One of the biggest complaints is that the vast majority of detainees have not been charged with any crime. "Why don't the U.S. forces charge him if he has done something? Then at least we would know how long he will be here," said Hadia Khalaf, whose son Qusay was arrested in September 2007. "He was our provider," she said, reflecting the plight of many families who rely on extended family and charity to survive.

Since 2003, approximately 96,000 Iraqis have been officially detained by the U.S. military, with 100,000 more having been temporarily detained but never sent to a theater-level internment facility like Bucca. The other theater-level facility currently open is Camp Cropper, near Baghdad International Airport, which serves as the system's in- and out-processing center and holds about 3,000 detainees, including roughly 300 juveniles.

The legal basis for detentions stems from a single line of a 2004 UN Security Council resolution, which has been renewed every year since by agreement between the U.S. and Iraqi governments. This resolution, which gives the legal justification for continued U.S. military occupation, allows "internment where this is necessary for imperative reasons of security."

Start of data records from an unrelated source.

import Summits.CriticalPhenomena.PercolationContinuityZ3.Theorems.PercNearOneGluingNoHeavyLowerTailKnQuestion8CoefficientwiseCoreClassKernelMixFibreInjection
import Summits.CriticalPhenomena.PercolationContinuityZ3.Theorems.PercNearOneGluingNoHeavyLowerTailKnQuestion8CoefficientwiseCoreClassKernelMixFibreUpset
import Summits.CriticalPhenomena.PercolationContinuityZ3.Theorems.PercNearOneGluingNoHeavyLowerTailKnQuestion8CoefficientwiseCoreClassKernelMixSigmaFlip
import Summits.CriticalPhenomena.PercolationContinuityZ3.Theorems.PercNearOneGluingNoHeavyLowerTailKnQuestion8CoefficientwiseCoreClassKernelMixTwoArcAssembly
import HarnessLib

/-!
# IET on a two-arc edge set, II: the fibre inequalities from four cluster facts (THEOREM IET-CYCLE modulo the arc)

Support file (`--supports stmt-CriticalPhenomena-4575`, closed), prover `prim-cplus-coupling` (gen 39).  No definitions, no notations, no named facts,
no sorries; standard axioms.  Memo `prim-cplus-coupling/A5-COUPLING-gen39.md` §2–§3.

This file does all the GENERIC work between the abstract fibre lemmas (`…KernelMixFibreInjection`, `…KernelMixFibreUpset`), the partial swap
(`…KernelMixSigmaFlip`) and the assembly (`…KernelMixTwoArcAssembly`): for a 'free arc' `A` and a 'blue arc' `W` (disjoint, nonempty, `E = A ∪ W`)
it instantiates `X η = C_u η`, `Y η = C_u(E ∖ η)`, `G ζ = C_u(ζ ∪ W)`, `X₀ = {u}`, `σ` = the partial swap of `A`, `T m` = a given suffix chain of `A`,
`J m = C_u(W ∪ T m)`, `jb, jr` = `Nat.findGreatest`, and discharges every hypothesis of the two fibre lemmas EXCEPT four facts about clusters on the
cycle, which it takes as hypotheses:
 (R)  `b ∈ C_u(A)` and `b ∉ C_u(η)` for `η ⊊ A` (the only `u–b` routes are the arcs);
 (G⋆) `C_u((A ∖ T 1) ∪ W) = C_u(A ∪ W)` (dropping the last edge of the free arc keeps the cycle connected);
 (YJ) for `η ⊊ A` with `C_u η ≠ {u}`: `C_u(E ∖ η) ⊆ C_u(W ∪ T (jb η))` (the blue cluster is `W` plus the terminal blue run);
 (Yσ) for the same `η`: `C_u(E ∖ η) ⊆ C_u(σ(η) ∪ W)` (the partial swap red-connects the blue cluster).
* `Coefficientwise.twoArc_fibre_inequalities` — (R), (G⋆), (YJ), (Yσ) for the pair `(A, W)` ⟹ the FIBRE INJECTION and FIBRE UP-SET inequalities
  for the free arc `A`, in the form consumed by `iet_twoArc_assembly`.
* `Coefficientwise.iet_twoArc_of_clusterFacts` — both pairs `(W₂, W₁)`, `(W₁, W₂)` + the two-route property ⟹ IET for every up-closed `𝒱`.
What remains for THEOREM IET-CYCLE in the kernel is to verify (R), (G⋆), (YJ), (Yσ) on an explicit cycle (path induction along the arcs).
[cite: KozmaNitzan2024, Questions 8–9 (§5.5 p. 36) (context: the Question-8 pocket covariance programme)]
-/

namespace Summit.CriticalPhenomena.PercolationContinuityZ3.Theorems

open Finset Literature.Probability.Percolation

namespace Coefficientwise

variable {ι V : Type*}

Iraqi Prime Minister Nuri Kamal al-Maliki and U.S. Secretary of State Condoleezza Rice are negotiating a status of forces agreement between the two governments that they hope to reach by the end of the year, when the current UN mandate expires. A key issue at stake is detentions, part of a broader area of contention between the two governments over the rights that U.S. troops should have to operate unilaterally in Iraq. The Iraqi government has demanded that the U.S. military no longer be allowed to detain Iraqis without its approval. The State Department and White House have been largely mum about the discussions, while Maliki's office has regularly leaked parts of the agreement and says that the final sticking points are whether U.S. troops will continue to be immune from prosecution under Iraqi law and the extent to which the U.S. military will have to coordinate with and receive approval from the Iraqi government before launching operations.

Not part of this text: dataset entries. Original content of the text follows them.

/-! ### §3 Schemes: base change `Over.pullback f : Over S ⥤ Over S′` along any `f : S′ ⟶ S` -/

section Schemes

variable {S S' : Scheme.{u}} (f : S' ⟶ S)

section IsPullback

variable {X Y : Over S} (g : X ⟶ Y)

/-- `f^*g` commutes with the first projections: `f^*g ≫ pr_Y = pr_X ≫ g`.
[cite: GortzWedhorn2020, Section (4.7)] -/
@[reassoc]
theorem pullback_map_left_comp_fst :
    ((Over.pullback f).map g).left ≫ pullback.fst Y.hom f = pullback.fst X.hom f ≫ g.left :=
  pullback.lift_fst _ _ _

/-- `f^*g` is a morphism over `S′`. [cite: GortzWedhorn2020, Section (4.7)] -/
@[reassoc]
theorem pullback_map_left_comp_snd :
    ((Over.pullback f).map g).left ≫ pullback.snd Y.hom f = pullback.snd X.hom f :=
  pullback.lift_snd _ _ _

/-- **`f^*g : X ×_S S′ → Y ×_S S′` is a base change of `g`**: the square over `g.left` with the first
projections is cartesian (pasting of the two cartesian squares defining `X ×_S S′`, `Y ×_S S′`;
transitivity of fibre products).  Base-free form of `GeneratesBaseChange`'s private
`isPullback_bcFunctor_map_left`. [cite: GortzWedhorn2020, Prop. 4.16] -/
theorem isPullback_pullback_map_left :
    IsPullback ((Over.pullback f).map g).left (pullback.fst X.hom f) (pullback.fst Y.hom f) g.left := by
  refine IsPullback.of_right ?_ (pullback_map_left_comp_fst f g) (IsPullback.of_hasPullback Y.hom f).flip
  rw [pullback_map_left_comp_snd, Over.w g]
  exact (IsPullback.of_hasPullback X.hom f).flip

/-- **Surjective morphisms stay surjective after any base change `S′ → S`**
(Mathlib `IsStableUnderBaseChange @Surjective`). [cite: GortzWedhorn2020, Prop. 4.32 (2)] -/
theorem surjective_pullback_map_left [Surjective g.left] : Surjective ((Over.pullback f).map g).left :=
  MorphismProperty.of_isPullback (P := @Surjective) (isPullback_pullback_map_left f g).flip ‹_›

/-- Surjectivity of the underlying morphism of schemes is insensitive to an isomorphism of `S`-schemes on
the left. [cite: GortzWedhorn2020, Prop. 4.32 (2)] -/
theorem surjective_iso_hom_comp_left_iff {X Y Z : Over S} (e : X ≅ Y) (s : Y ⟶ Z) :
    Surjective (e.hom ≫ s).left ↔ Surjective s.left := by
  haveI : IsIso e.hom.left := ((Over.forget S).mapIso e).isIso_hom
  rw [Over.comp_left]
  exact MorphismProperty.cancel_left_of_respectsIso (P := @Surjective) e.hom.left s.left

end IsPullback

variable {X G : Over S} [GrpObj G] (φ : X ⟶ G)

/-- **Base change of the relative sum maps**: for a morphism `φ : X ⟶ G` into an `S`-group scheme and any
`f : S′ ⟶ S`, `f^*(s_n(φ)) = e_n ≫ s_n(f^*φ)`, where `f^*G = G ×_S S′` carries the base-changed group law
(Mathlib `Functor.grpObjObj` — by `rfl` the group law of `AbelianScheme.baseChange`/`fibre` and of
`AbelianVariety.baseChange`) and `e_n : ((X ⊗ X)^{⊗(n+1)}) ×_S S′ ≅ (f^*X ⊗ f^*X)^{⊗(n+1)}` is the
monoidal structure isomorphism of `Over.pullback f`.
[cite: Serre1958MorphismesUniversels, no. 1] [cite: GortzWedhorn2020, Remark 16.54] -/
theorem pullback_map_pmSumGrp (n : ℕ) :
    (Over.pullback f).map (pmSumGrp φ n) =
      (pmPowObjIso (Over.pullback f) X n).hom ≫ pmSumGrp ((Over.pullback f).map φ) n :=
  map_pmSumGrp (Over.pullback f) φ n

/-- **`s_n(f^*φ)` is surjective iff the base change of `s_n(φ)` is** (they differ by the structure
isomorphism `e_n`; the SPEC orientation of the III-0 assembly). [cite: GortzWedhorn2020, Prop. 4.32 (2)] -/
theorem surjective_pullback_map_pmSumGrp_left_iff (n : ℕ) :
    Surjective (pmSumGrp ((Over.pullback f).map φ) n).left ↔
      Surjective ((Over.pullback f).map (pmSumGrp φ n)).left := by
  rw [pullback_map_pmSumGrp]
  exact (surjective_iso_hom_comp_left_iff _ _).symm

/-- **`s_n(f^*φ)` is surjective if `s_n(φ)` is**: Serre's `f_n` for `f^*φ : X ×_S S′ → G ×_S S′` is the
base change of `f_n` for `φ` up to `e_n`, and surjectivity is stable under base change.
[cite: Serre1958MorphismesUniversels, no. 1] [cite: GortzWedhorn2020, Prop. 4.32 (2)] -/
theorem surjective_pmSumGrp_pullback_left (n : ℕ) [Surjective (pmSumGrp φ n).left] :
    Surjective (pmSumGrp ((Over.pullback f).map φ) n).left :=
  (surjective_pullback_map_pmSumGrp_left_iff f φ n).2 (surjective_pullback_map_left f _)

end Schemes

/-! ### §4 Over a field: comparison with `pmSum` / `Generates` of `GeneratedAbelianSubvariety` -/

section Field

variable {K : Type u} [Field K] {X : SchemeOver K} {A : AbelianVariety K} (φ : X ⟶ A.X)

/-- Over a field and for an abelian variety `A`, `diffGrp φ` IS the tree's `diffOf φ` (by `rfl`).
[cite: Serre1958MorphismesUniversels, no. 1] -/
theorem diffGrp_eq_diffOf : diffGrp φ = diffOf φ := rfl

variable (X) in
/-- `pmPowObj X n = pmPow X n` as objects (the same recursion; PROPOSITIONAL only — the two compiled structural
recursions are not definitionally equal at an open `n`; use the isomorphism `pmPowObjIsoPmPow` to move
morphisms, never `eqToHom`/`cast` along this equation). [cite: Serre1958MorphismesUniversels, no. 1] -/
theorem pmPowObj_eq_pmPow : ∀ n : ℕ, pmPowObj X n = pmPow X n
  | 0 => rfl
  | n + 1 => by rw [pmPowObj, pmPow, pmPowObj_eq_pmPow n]

variable (X) in
/-- The identity-built isomorphism `pmPowObj X n ≅ pmPow X n` (`Iso.refl` in degree `0`,
`· ⊗ Iso.refl (X ⊗ X)` along the common recursion): the two structural recursions agree at every numeral
but are not definitionally equal at an open `n`. [cite: Serre1958MorphismesUniversels, no. 1] -/
def pmPowObjIsoPmPow : (n : ℕ) → (pmPowObj X n ≅ pmPow X n)
  | 0 => Iso.refl _
  | n + 1 => pmPowObjIsoPmPow n ⊗ᵢ Iso.refl (X ⊗ X)

/-- **`pmSumGrp` IS `pmSum` over a field**, through the identity-built isomorphism of the sources:
`(pmPowObjIsoPmPow X n).hom ≫ pmSum φ n = pmSumGrp φ n`. [cite: Serre1958MorphismesUniversels, no. 1] -/
theorem pmPowObjIsoPmPow_hom_comp_pmSum : ∀ n, (pmPowObjIsoPmPow X n).hom ≫ pmSum φ n = pmSumGrp φ n
  | 0 => by
    change 𝟙 _ ≫ diffOf φ = diffGrp φ
    rw [Category.id_comp]
    rfl
  | n + 1 => by
    change ((pmPowObjIsoPmPow X n).hom ⊗ₘ 𝟙 (X ⊗ X)) ≫ ((fst _ _ ≫ pmSum φ n) * (snd _ _ ≫ diffOf φ)) =
      (fst _ _ ≫ pmSumGrp φ n) * (snd _ _ ≫ diffGrp φ)
    rw [MonObj.comp_mul, tensorHom_fst_assoc, tensorHom_snd_assoc, pmPowObjIsoPmPow_hom_comp_pmSum n,
      Category.id_comp]
    rfl

/-- Over a field, `s_n` in the sense of `pmSumGrp` is surjective iff the tree's `pmSum φ n` is.
[cite: Serre1958MorphismesUniversels, no. 1 Déf. 1] -/
theorem surjective_pmSumGrp_left_iff (n : ℕ) :
    Surjective (pmSumGrp φ n).left ↔ Surjective (pmSum φ n).left := by
  rw [← pmPowObjIsoPmPow_hom_comp_pmSum]
  exact surjective_iso_hom_comp_left_iff _ _

/-- **`φ` generates `A` iff some `pmSumGrp φ n` is surjective** — the tree's `Generates φ`
(`∃ n, Surjective (pmSum φ n).left`; Lang II §3, Serre Déf. 1) read through the generic sum maps, so that
generation can be established from a relative sum map over a ring base and its base change (§3).
[cite: Lang1983AbelianVarieties, II §3 (p. 35)] [cite: Serre1958MorphismesUniversels, no. 1 Déf. 1] -/
theorem generates_iff_exists_surjective_pmSumGrp : Generates φ ↔ ∃ n, Surjective (pmSumGrp φ n).left := by
  simp only [Generates, surjective_pmSumGrp_left_iff]

/-- **Generation is insensitive to an isomorphism of the source**: for `e : X′ ≅ X`, `e ≫ φ` generates `A`
iff `φ` does (`s_n(e ≫ φ) = (e ⊗ e)^{⊗(n+1)} ≫ s_n(φ)` with `(e ⊗ e)^{⊗(n+1)}` an isomorphism).
[cite: Lang1983AbelianVarieties, II §3 (p. 35)] -/
theorem generates_iso_hom_comp_iff {X' : SchemeOver K} (e : X' ≅ X) : Generates (e.hom ≫ φ) ↔ Generates φ := by
  rw [generates_iff_exists_surjective_pmSumGrp, generates_iff_exists_surjective_pmSumGrp]
  refine exists_congr fun n => ?_
  haveI := isIso_pmPowObjMap e.hom n
  rw [← pmPowObjMap_comp_pmSumGrp φ e.hom n]
  exact surjective_iso_hom_comp_left_iff (asIso (pmPowObjMap e.hom n)) (pmSumGrp φ n)

end Field

end Literature.AlgebraicGeometry.Motives

end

On the issue of detentions, Joseph Logan, a researcher for Human Rights Watch's Middle East and North Africa section, thinks an amnesty might be the answer. "If you don't have the evidence to transfer someone to the Iraqi system, it's probably the case that their outright release should be considered," Logan said. "It does seem they've been expediting the process of clearing some people out, and that's praiseworthy. But that doesn't deal with the underlying legal problem -- that these people can't challenge their detention and don't have counsel."